Detailed specification of the factors involved in cell–cell communication is not ‘just stamp collecting’ for the sake of adding *unnecessary* realism to models. In §4.2.1, we will discuss how spatially localized communication can influence the diversity that emerges in an ecology consisting of interacting subpopulations. Knowledge of the forms in which signals are delivered from cell to cell is helpful for understanding whether cell–cell interactions are localized or long-range. Exosomes provide an example.

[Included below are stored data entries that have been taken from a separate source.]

import Summits.SmoothPoincare4.SmoothPoincare4.Theses.EntropyRung
import Summits.SmoothPoincare4.SmoothPoincare4.Theorems.ConicalGap.Negative.DecayClause
import Literature.Geometry.Riemannian.RoundCylinderFourVolume

/-!
# Tightness is LOST on the conical class (negative lemmas for crux stmt-SmoothPoincare4-16589, `ConicalGap`)

`EntropyRung.ConicalGap` keeps the constant `32π²√π e^{-3/2} = (4π)²·Θ(S³×ℝ)` of its parent `NoncompactShrinkerGap`
while restricting to shrinkers whose scalar curvature decays at infinity. Kernel-checked here:

* `conicalGap_excludedExtremiser` — there is a model meeting EVERY hypothesis of the parent crux and attaining the
  constant EXACTLY (the round cylinder `S³(2)×ℝ` on `ℝ⁴∖0`, `f = (log|y|)² + 3/2`, `∫e^{-f}dV = 32π²√πe^{-3/2}`:
  `Literature/Geometry/Riemannian/RoundCylinderFour*.lean`), and that model VIOLATES the decay clause (`R ≡ 3/2`,
  `conicalGap_roundCylinderFour_not_decayClause`). It is the only extremiser known (Li–Wang 2024: `S³×ℝ` is even
  PGH-rigid among shrinkers), so on the conical class the constant is not known to be sharp, and the strict variant
  `<` of `ConicalGap` is refuted by nothing in the tree or in print.
* `conicalGap_fikDensity_lt_thetaCyl` — the best known member of the class, the Feldman–Ilmanen–Knopf shrinker on
  `O(−1) → ℂP¹` (the ONLY complete non-flat asymptotically conical 4-d gradient shrinker in print), has density
  `Θ(FIK) = e^{√2−2}(1+√2)/2 = .672` in closed form (Calabi ansatz with `μ = √2`: `Θ = e^{2(μ−1)}e^{−μ}(1/μ + 1/μ²)`;
  CHI 2004 §4 table: `.672`; re-derived in the disprover's `compute/calabi_family.py`); the lemma is the arithmetic
  `e^{√2−2}(1+√2)/2 < 2√πe^{-3/2} = Θ(S³×ℝ) = .791`: granted the closed form, FIK obeys the crux with a 15 % margin,
  and NO known datum of the class comes closer. (So "`Θ ≤ 2/e`" or even "`Θ ≤ Θ(FIK)`" on the conical class are
  unrefuted strengthenings — slack a prover may try to use, and the reason a refuter has no sharpness witness.)

Refuter negative lemmas (cdisprove cycle 1), `--supports stmt-SmoothPoincare4-16589`; nothing here asserts a Theses decl.
-/

noncomputable section

set_option linter.dupNamespace false

namespace Summit.SmoothPoincare4.SmoothPoincare4.Theorems.ConicalGap.Negative

open scoped Manifold ContDiff ENNReal NNReal
open MeasureTheory Set
open Literature.Geometry.Riemannian Literature.Geometry.Lorentzian
open Literature.Geometry.Lorentzian.PseudoRiemannianMetric

/-- **The parent's extremiser is outside the conical class**: some datum satisfies every hypothesis of
`NoncompactShrinkerGap`, attains `∫ e^{-f} dV = 32π²√πe^{-3/2}` exactly, and violates the decay clause of
`ConicalGap` — the round cylinder `S³(2)×ℝ` (`R ≡ 3/2`). [cite: CaoHamiltonIlmanen2004, §4] -/
theorem conicalGap_excludedExtremiser :
    ∃ (M : Type) (_ : TopologicalSpace M) (_ : T2Space M) (_ : SecondCountableTopology M)
      (_ : ChartedSpace (EuclideanSpace ℝ (Fin 4)) M) (_ : IsManifold (𝓡 4) ∞ M)
      (_ : ConnectedSpace M) (_ : NoncompactSpace M) (_ : T3Space M) (_ : MeasurableSpace M)
      (_ : BorelSpace M)
      (g : PseudoRiemannianMetric (𝓡 4) ∞ (EuclideanSpace ℝ (Fin 4)) (TangentSpace (𝓡 4) : M → Type _))
      (_ : g.HasLeviCivita) (f : M → ℝ) (hg : g.IsRiemannian),
      (∀ (x : M) (r : NNReal), IsCompact {y : M | g.edist hg x y ≤ r}) ∧
      ContMDiff (𝓡 4) 𝓘(ℝ, ℝ) ∞ f ∧
      (∀ (x : M) (X Y : TangentSpace (𝓡 4) x),
        g.ricci x X Y + g.hessian f x X Y = (1 / 2 : ℝ) * g.val x X Y) ∧
      (∀ x : M, g.scalarCurvature x + g.gradSq f x = f x) ∧
      (∃ x : M, g.scalarCurvature x ≠ 0) ∧
      ∫⁻ x, ENNReal.ofReal (Real.exp (-f x))
          ∂(riemannianMeasure (g.toContMDiffRiemannianMetric hg)) =
        ENNReal.ofReal (32 * Real.pi ^ 2 * Real.sqrt Real.pi * Real.exp (-(3 : ℝ) / 2)) ∧
      ¬ (∀ ε : ℝ, 0 < ε → ∃ K : Set M, IsCompact K ∧ ∀ x, x ∉ K → g.scalarCurvature x < ε) := by
  have hpt : RoundCylinderFour.P4 := ⟨EuclideanSpace.single 0 1, by
    change EuclideanSpace.single (0 : Fin 4) (1 : ℝ) ∈ ({(0 : EuclideanFour)}ᶜ : Set EuclideanFour)
    simp⟩
  exact ⟨RoundCylinderFour.P4, inferInstance, inferInstance, inferInstance, inferInstance,
    inferInstance, inferInstance, inferInstance, inferInstance, inferInstance, inferInstance,
    RoundCylinderFour.cylP, inferInstance, RoundCylinderFour.fP, RoundCylinderFour.isRiemannian_cylP,
    RoundCylinderFour.isCompact_setOf_edist_le, RoundCylinderFour.contMDiff_fP,
    RoundCylinderFour.soliton, RoundCylinderFour.normalisation,
    ⟨hpt, RoundCylinderFour.scalarCurvature_ne_zero hpt⟩, RoundCylinderFour.lintegral_exp_neg_fP,
    conicalGap_roundCylinderFour_not_decayClause⟩

/-- **Checked arithmetic for the best known member of the class**: `Θ(FIK) = e^{√2−2}(1+√2)/2 < 2√πe^{-3/2} =
Θ(S³×ℝ)` (`.672 < .791`). Proof: `√2 < 1.4143`, `e^{√2−1/2} < e`, `e < 2.7182818286`, `1.7724 < √π`.
[cite: CaoHamiltonIlmanen2004, §4] [cite: FeldmanIlmanenKnopf2003, Thm 1.2] -/
theorem conicalGap_fikDensity_lt_thetaCyl :
    Real.exp (Real.sqrt 2 - 2) * (1 + Real.sqrt 2) / 2 < 2 * Real.sqrt Real.pi * Real.exp (-(3 : ℝ) / 2) := by
  have h2 : Real.sqrt 2 < 1.4143 := (Real.sqrt_lt' (by norm_num)).mpr (by norm_num)
  have hπ : (1.7724 : ℝ) < Real.sqrt Real.pi :=
    (Real.lt_sqrt (by norm_num)).mpr (by nlinarith [Real.pi_gt_d6])
  have hexp : Real.exp (Real.sqrt 2 - 2) < Real.exp 1 * Real.exp (-(3 : ℝ) / 2) := by
    rw [← Real.exp_add]
    exact Real.exp_lt_exp.mpr (by linarith)
  have he1 : Real.exp 1 < 2.7182818286 := Real.exp_one_lt_d9
  have hE : 0 < Real.exp (-(3 : ℝ) / 2) := Real.exp_pos _
  calc Real.exp (Real.sqrt 2 - 2) * (1 + Real.sqrt 2) / 2
      < Real.exp 1 * Real.exp (-(3 : ℝ) / 2) * (1 + Real.sqrt 2) / 2 := by gcongr
    _ ≤ 2.7182818286 * Real.exp (-(3 : ℝ) / 2) * 2.4143 / 2 := by gcongr; linarith
    _ < 2 * 1.7724 * Real.exp (-(3 : ℝ) / 2) := by nlinarith
    _ ≤ 2 * Real.sqrt Real.pi * Real.exp (-(3 : ℝ) / 2) := by gcongr

end Summit.SmoothPoincare4.SmoothPoincare4.Theorems.ConicalGap.Negative

end
/-- **Local Cheeger–Gromov compactness for charts good on an exhaustion** (module docstring).
[cite: Petersen2006, Ch. 10 §3.2] -/
theorem exists_nearMinkowskiChart_subconvergesLocallyTo_of_exhaustion (hO : IsConnected (O : Set E4))
    {y₀ : E4} (hy₀ : y₀ ∈ (O : Set E4)) (W : ℕ → Opens E4)
    (hWO : ∀ n, (W n : Set E4) ⊆ (O : Set E4)) (hWm : Monotone W)
    (hWc : ∀ n, IsPreconnected (W n : Set E4)) (hW0 : y₀ ∈ (W 0 : Set E4))
    (hWU : ∀ y ∈ (O : Set E4), ∃ n, y ∈ (W n : Set E4)) (Ψ : ∀ n, O → (𝓢ₙ n).carrier)
    (hΨ : ∀ n, ContMDiffOn 𝓘(ℝ, E4) (𝓡 4) ∞ (Ψ n) (Subtype.val ⁻¹' (W n : Set E4)))
    (hinj : ∀ n, InjOn (Ψ n) (Subtype.val ⁻¹' (W n : Set E4)))
    (hcentre : ∀ n, Ψ n ⟨y₀, hy₀⟩ = pₙ n)
    (hfut : ∀ n, (𝓢ₙ n).timeOrientation.IsFutureDirected
      (mfderiv 𝓘(ℝ, E4) (𝓡 4) (Ψ n) ⟨y₀, hy₀⟩ (E4.basisVector 0)))
    {θ : ℝ} (hθ : θ < 1)
    (hpinch : ∀ n, ∀ y ∈ (W n : Set E4),
      ‖(𝓢ₙ n).deviationExtend (Minkowski.backgroundOn O) (Ψ n) y‖ ≤ θ)
    (hbound : ∀ k : ℕ, ∃ Λ : ℝ≥0∞, Λ ≠ ⊤ ∧
      ∀ n, supCkENorm (W n : Set E4) k ((𝓢ₙ n).deviationExtend (Minkowski.backgroundOn O) (Ψ n)) ≤ Λ) :
    ∃ (L : NearMinkowskiChart O) (φ : ℕ → ℕ), StrictMono φ ∧
      (∀ y ∈ (O : Set E4), ‖L.G y - Minkowski.bilin‖ ≤ θ) ∧
      (∀ (k : ℕ) (C : ℝ≥0∞), (∀ n, supCkENorm (W n : Set E4) k
          ((𝓢ₙ n).deviationExtend (Minkowski.backgroundOn O) (Ψ n)) ≤ C) →
        supCkENorm (O : Set E4) k (L.G - fun _ ↦ Minkowski.bilin) ≤ C) ∧
      (∀ (k : ℕ), ∀ K ⊆ (O : Set E4), IsCompact K →
        Tendsto (fun j ↦ supCkENorm K k
          ((𝓢ₙ (φ j)).deviationExtend (Minkowski.backgroundOn O) (Ψ (φ j)) -
            (L.G - fun _ ↦ Minkowski.bilin))) atTop (𝓝 0)) ∧
      ∀ k : ℕ, SubconvergesLocallyTo 𝓢ₙ pₙ (L.spacetime hO) ⟨y₀, hy₀⟩ k := by
  let z₀ : O := ⟨y₀, hy₀⟩
  let B : ModelBackground := Minkowski.backgroundOn O
  let M : ℕ → E4 → E4 →L[ℝ] E4 →L[ℝ] ℝ := fun n ↦
    (𝓢ₙ n).metricInCoords (Ψ n ∘ (chartAt E4 z₀).symm)
  let H : ℕ → E4 → E4 →L[ℝ] E4 →L[ℝ] ℝ := fun n ↦ M n - B.bilin
  have hBb : ∀ y, B.bilin y = Minkowski.bilin := fun _ ↦ rfl
  have hUnion : (⋃ j, (W j : Set E4)) = (O : Set E4) :=
    Subset.antisymm (iUnion_subset hWO) fun y hy ↦ mem_iUnion.2 (hWU y hy)
  -- smoothness of the components on the good pieces
  have hHs : ∀ n, ContDiffOn ℝ ∞ (H n) (W n : Set E4) := fun n ↦
    ((𝓢ₙ n).contDiffOn_metricInCoords (W n).2
      ((𝓢ₙ n).contMDiffOn_comp_chartAt_symm_of_contMDiffOn B (Ψ n) z₀ (hWO n) (hΨ n))).sub
      contDiffOn_const
  have hHs' : ∀ j n, j ≤ n → ContDiffOn ℝ ∞ (H n) (W j : Set E4) := fun j n hjn ↦
    (hHs n).mono (hWm hjn)
  have hdiff : ∀ n, ∀ y (hy : y ∈ (W n : Set E4)),
      MDifferentiableAt 𝓘(ℝ, E4) (𝓡 4) (Ψ n) ⟨y, hWO n hy⟩ :=
    fun n y hy ↦ (𝓢ₙ n).mdifferentiableAt_of_contMDiffOn_preimage B (Ψ n) (W n).2 (hΨ n) (hWO n hy) hy
  have hHeq : ∀ n, ∀ y ∈ (W n : Set E4), H n y = (𝓢ₙ n).deviationExtend B (Ψ n) y := by
    intro n y hy
    have h1 := (𝓢ₙ n).metricInCoords_comp_chartAt_symm_sub_eq_deviation B (Ψ n) z₀ (hWO n hy)
      (hdiff n y hy)
    rw [← (𝓢ₙ n).deviationExtend_coe B (Ψ n) ⟨y, hWO n hy⟩] at h1
    exact h1
  have hHgerm : ∀ n, ∀ y ∈ (W n : Set E4), H n =ᶠ[𝓝 y] (𝓢ₙ n).deviationExtend B (Ψ n) := by
    intro n y hy
    filter_upwards [(W n).2.mem_nhds hy] with z hz
    exact hHeq n z hz
  have hHsup : ∀ n (K : Set E4), K ⊆ (W n : Set E4) → ∀ k,
      supCkENorm K k (H n) = supCkENorm K k ((𝓢ₙ n).deviationExtend B (Ψ n)) :=
    fun n K hK k ↦ supCkENorm_congr fun y hy ↦ hHgerm n y (hK hy)
  -- eventual uniform bounds on every derivative on compacts of the pieces
  have hb : ∀ (j i : ℕ), ∀ K ⊆ (W j : Set E4), IsCompact K →
      ∃ Λ : ℝ, ∀ n, j ≤ n → ∀ z ∈ K, ‖iteratedFDeriv ℝ i (H n) z‖ ≤ Λ := by
    intro j i K hKW _
    obtain ⟨Λ, hΛ, hΛb⟩ := hbound i
    refine ⟨Λ.toReal, fun n hjn z hz ↦ ?_⟩
    have hKn : K ⊆ (W n : Set E4) := hKW.trans (hWm hjn)
    have hle : supCkENorm K i (H n) ≤ Λ :=
      ((hHsup n K hKn i).trans_le (supCkENorm_mono hKn _ _)).trans (hΛb n)
    exact (norm_iteratedFDeriv_le_toReal_supCkENorm le_rfl hz (H n)
      (ne_top_of_le_ne_top hΛ hle)).trans (ENNReal.toReal_mono hΛ hle)
  -- the `C^∞` Arzelà–Ascoli extraction on the exhaustion
  obtain ⟨Hlim, φ, hφ, hHlim', hev'⟩ :=
    exists_strictMono_contDiffOn_infty_tendstoUniformlyOn_iteratedFDeriv_of_exhaustion
      (U := fun j ↦ (W j : Set E4)) (fun j ↦ (W j).2) (fun j j' h ↦ hWm h) hHs' hb
  have hHlim : ContDiffOn ℝ ∞ Hlim O := by rw [← hUnion]; exact hHlim'
  have hev : ∀ (i : ℕ), ∀ K ⊆ (O : Set E4), IsCompact K → TendstoUniformlyOn
      (fun n ↦ iteratedFDeriv ℝ i (H (φ n))) (iteratedFDeriv ℝ i Hlim) atTop K :=
    fun i K hKO hK ↦ hev' i K (by rw [hUnion]; exact hKO) hK
  -- a compact part of `O` lies in the good pieces of all late enough members of the subsequence
  have hKW : ∀ K ⊆ (O : Set E4), IsCompact K → ∃ j₀, ∀ j, j₀ ≤ j → K ⊆ (W (φ j) : Set E4) := by
    intro K hKO hK
    obtain ⟨j₀, hj₀⟩ := exists_subset_of_isCompact_of_monotone (U := fun j ↦ (W j : Set E4))
      (fun j ↦ (W j).2) (fun j j' h ↦ hWm h) hK (by rw [hUnion]; exact hKO)
    exact ⟨j₀, fun j hj ↦ hj₀.trans (hWm (hj.trans (hφ.id_le j)))⟩
  have hconv : ∀ (k : ℕ), ∀ K ⊆ (O : Set E4), IsCompact K →
      Tendsto (fun j ↦ supCkENorm K k (H (φ j) - Hlim)) atTop (𝓝 0) := by
    intro k K hKO hK
    obtain ⟨j₀, hj₀⟩ := hKW K hKO hK
    have hat : ∀ j, ∀ x ∈ K, ContDiffAt ℝ k (H (φ (j + j₀))) x := fun j x hx ↦
      (((hHs (φ (j + j₀))).of_le (by exact_mod_cast le_top)).contDiffAt
        ((W _).2.mem_nhds (hj₀ _ (Nat.le_add_left _ _) hx)))
    have hlat : ∀ x ∈ K, ContDiffAt ℝ k Hlim x := fun x hx ↦
      (hHlim.of_le (by exact_mod_cast le_top)).contDiffAt (O.2.mem_nhds (hKO hx))
    have hev' : ∀ ε > 0, ∀ᶠ j in atTop, ∀ i, i ≤ k → ∀ x ∈ K,
        ‖iteratedFDeriv ℝ i (H (φ (j + j₀))) x - iteratedFDeriv ℝ i Hlim x‖ < ε := by
      intro ε hε
      have h : ∀ i ∈ Finset.range (k + 1), ∀ᶠ j in atTop, ∀ x ∈ K,
          ‖iteratedFDeriv ℝ i (H (φ (j + j₀))) x - iteratedFDeriv ℝ i Hlim x‖ < ε := fun i _ ↦ by
        have hu : TendstoUniformlyOn (fun j ↦ iteratedFDeriv ℝ i (H (φ (j + j₀))))
            (iteratedFDeriv ℝ i Hlim) atTop K :=
          tendstoUniformlyOn_of_eventually_eq_comp (G := fun n ↦ iteratedFDeriv ℝ i (H n)) (φ := φ)
            (ρ := fun j ↦ j + j₀) (fun a b hab ↦ Nat.add_lt_add_right hab j₀)
            (Eventually.of_forall fun _ ↦ rfl) (hev i K hKO hK)
        rw [Metric.tendstoUniformlyOn_iff] at hu
        filter_upwards [hu ε hε] with j hj x hx
        rw [← dist_eq_norm, dist_comm]
        exact hj x hx
      filter_upwards [(Finset.eventually_all (Finset.range (k + 1))).2 h] with j hj i hi x hx
      exact hj i (Finset.mem_range.2 (Nat.lt_succ_of_le hi)) x hx
    have h := tendsto_supCkENorm_sub_of_eventually_lt hat hlat hev'
    exact (tendsto_add_atTop_iff_nat j₀).1 h
  -- pointwise convergence on `O`
  have hpt : ∀ y ∈ (O : Set E4), Tendsto (fun j ↦ H (φ j) y) atTop (𝓝 (Hlim y)) := by
    intro y hy
    obtain ⟨j₀, hj₀⟩ := hKW {y} (singleton_subset_iff.2 hy) isCompact_singleton
    have h := tendsto_apply_of_tendsto_supCkENorm (k := 0) (mem_singleton y)
      (fun j ↦ ((hHs (φ (j + j₀))).of_le (by exact_mod_cast le_top)).contDiffAt
        ((W _).2.mem_nhds (hj₀ _ (Nat.le_add_left _ _) (mem_singleton y))))
      ((hHlim.of_le (by exact_mod_cast le_top)).contDiffAt (O.2.mem_nhds hy))
      ((hconv 0 {y} (singleton_subset_iff.2 hy) isCompact_singleton).comp (tendsto_add_atTop_nat j₀))
    exact (tendsto_add_atTop_iff_nat j₀).1 h
  -- the limit field `G = Hlim + η`
  let G : E4 → E4 →L[ℝ] E4 →L[ℝ] ℝ := fun y ↦ Hlim y + Minkowski.bilin
  have hGs : ContDiffOn ℝ ∞ G O := hHlim.add contDiffOn_const
  have hGsub : ∀ y, G y - Minkowski.bilin = Hlim y := fun y ↦ by
    ext v w
    simp only [G, sub_apply, add_apply]
    ring
  have hHsymm : ∀ n, ∀ y (v w : E4), H n y v w = H n y w v := fun n y v w ↦ by
    simp only [H, M, Pi.sub_apply, sub_apply, hBb]
    rw [(𝓢ₙ n).metricInCoords_symm _ y v w, Minkowski.bilin_symm v w]
  have hGsymm : ∀ y ∈ (O : Set E4), ∀ v w : E4, G y v w = G y w v := fun y hy v w ↦ by
    have h := symm_of_tendsto_bilin (hpt y hy) (fun j ↦ hHsymm (φ j) y) v w
    simp only [G, add_apply]
    rw [h, Minkowski.bilin_symm v w]
  have hGpinch : ∀ y ∈ (O : Set E4), ‖G y - Minkowski.bilin‖ ≤ θ := by
    intro y hy
    rw [hGsub y]
    obtain ⟨j₀, hj₀⟩ := hKW {y} (singleton_subset_iff.2 hy) isCompact_singleton
    refine norm_le_of_tendsto_of_eventually (hpt y hy) ?_
    filter_upwards [eventually_ge_atTop j₀] with j hj
    rw [hHeq (φ j) y (hj₀ j hj (mem_singleton y))]
    exact hpinch (φ j) y (hj₀ j hj (mem_singleton y))
  let L : NearMinkowskiChart O :=
    { G := G
      contDiffOn := hGs
      symm := hGsymm
      norm_sub_lt := fun y hy ↦ (hGpinch y hy).trans_lt hθ }
  -- convergence of the components to `G` and of the deviations to `G − η`
  have hGH : ∀ j, M (φ j) - G = H (φ j) - Hlim := fun j ↦ by
    funext y
    ext v w
    simp only [H, G, Pi.sub_apply, sub_apply, add_apply, hBb]
    ring
  have hconvG : ∀ (k : ℕ), ∀ K ⊆ (O : Set E4), IsCompact K →
      Tendsto (fun j ↦ supCkENorm K k (M (φ j) - G)) atTop (𝓝 0) :=
    fun k K hKO hK ↦ (hconv k K hKO hK).congr fun j ↦ by rw [hGH j]
  have hGm : (G - fun _ ↦ Minkowski.bilin) = Hlim := funext fun y ↦ hGsub y
  have hconvDev : ∀ (k : ℕ), ∀ K ⊆ (O : Set E4), IsCompact K →
      Tendsto (fun j ↦ supCkENorm K k
        ((𝓢ₙ (φ j)).deviationExtend B (Ψ (φ j)) - (G - fun _ ↦ Minkowski.bilin))) atTop (𝓝 0) := by
    intro k K hKO hK
    rw [hGm]
    obtain ⟨j₀, hj₀⟩ := hKW K hKO hK
    refine (hconv k K hKO hK).congr' ?_
    filter_upwards [eventually_ge_atTop j₀] with j hj
    refine supCkENorm_congr fun y hy ↦ ?_
    exact (hHgerm (φ j) y (hj₀ j hj hy)).sub EventuallyEq.rfl
  -- inherited bounds
  have hbd : ∀ (k : ℕ) (C : ℝ≥0∞), (∀ n, supCkENorm (W n : Set E4) k
      ((𝓢ₙ n).deviationExtend B (Ψ n)) ≤ C) →
      supCkENorm (O : Set E4) k (G - fun _ ↦ Minkowski.bilin) ≤ C := by
    intro k C hC
    rw [hGm]
    refine supCkENorm_le_of_forall_le fun m hm z hz ↦ ?_
    obtain ⟨j₀, hj₀⟩ := hKW {z} (singleton_subset_iff.2 hz) isCompact_singleton
    have ht : Tendsto (fun j ↦ iteratedFDeriv ℝ m (H (φ (j + j₀))) z) atTop
        (𝓝 (iteratedFDeriv ℝ m Hlim z)) :=
      tendsto_iteratedFDeriv_of_tendsto_supCkENorm hm (mem_singleton z)
        (fun j ↦ ((hHs (φ (j + j₀))).of_le (by exact_mod_cast le_top)).contDiffAt
          ((W _).2.mem_nhds (hj₀ _ (Nat.le_add_left _ _) (mem_singleton z))))
        ((hHlim.of_le (by exact_mod_cast le_top)).contDiffAt (O.2.mem_nhds hz))
        ((hconv k {z} (singleton_subset_iff.2 hz) isCompact_singleton).comp (tendsto_add_atTop_nat j₀))
    refine le_of_tendsto' ((continuous_enorm.tendsto _).comp ht) fun j ↦ ?_
    have hzW : z ∈ (W (φ (j + j₀)) : Set E4) := hj₀ _ (Nat.le_add_left _ _) (mem_singleton z)
    calc ‖iteratedFDeriv ℝ m (H (φ (j + j₀))) z‖ₑ
        ≤ supCkENorm ({z} : Set E4) k (H (φ (j + j₀))) :=
          enorm_iteratedFDeriv_le_supCkENorm hm (mem_singleton z) _
      _ = supCkENorm ({z} : Set E4) k ((𝓢ₙ (φ (j + j₀))).deviationExtend B (Ψ (φ (j + j₀)))) :=
          hHsup _ {z} (singleton_subset_iff.2 hzW) k
      _ ≤ supCkENorm (W (φ (j + j₀)) : Set E4) k
            ((𝓢ₙ (φ (j + j₀))).deviationExtend B (Ψ (φ (j + j₀)))) :=
          supCkENorm_mono (singleton_subset_iff.2 hzW) _ _
      _ ≤ C := hC _
  refine ⟨L, φ, hφ, hGpinch, hbd, hconvDev, fun k ↦ ?_⟩
  exact SubconvergesLocallyTo.ofChartsExhaustion hO hy₀ W hWO hWm hWc hW0 hWU Ψ hΨ hinj hcentre hfut
    (fun n y hy ↦ (hpinch n y hy).trans_lt hθ) L hφ (hconvG k)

These microvesicles carry various cellular contents, including proteins, RNAs and miRNAs [15]. One difference between secreting proteins directly into the microenvironment and transporting proteins using exosomes is that exosomes have a hydrodynamic radius of approximately 40–100 nm, rather than a couple of nanometres [16]. The Stokes–Einstein relationship thus suggests that the mean-squared displacement through which a protein diffuses in a given time interval could be 20–50 times greater than the mean-squared displacement of the same protein encapsulated in an exosome. Figure 4 summarizes additional features of tissue architecture, cell motility and the physical properties of signalling molecules that can serve as clues to the spatial extent of cell–cell communication in a biological system. As an example of how these features can be combined, we describe a mechanism for tissue-wide cell–cell communication that requires neither cell–cell contact nor long-range diffusion of soluble factors. Mammary epithelial cells that have bypassed the *p16* arrest barrier (vHMEC) induce protumorigenic phenotypes in human mammary fibroblasts (HMFs) through activin A signalling [20]. In turn, secretions from HMFs promote the motility of the vHMECs. These observations suggest that even soluble factors with degradation times too short to survive diffusion throughout a tissue can still contribute to tissue-wide cell–cell communication if carried by motile cells before secretion.

### 4.2. Techniques in mathematical and computational modelling

To understand what models can be practically analysed through mathematical data analysis, it is helpful to be familiar with the kinds of derivations, equations and simulations that are currently applied to study population dynamics. Current techniques in theoretical analysis and computer simulation allow for more sophistication than displayed by the basic propositions and derivations presented in §3. We highlight a few examples. Readers who wish to review introductory material on EGT before investigating these refinements are referred to [21,22].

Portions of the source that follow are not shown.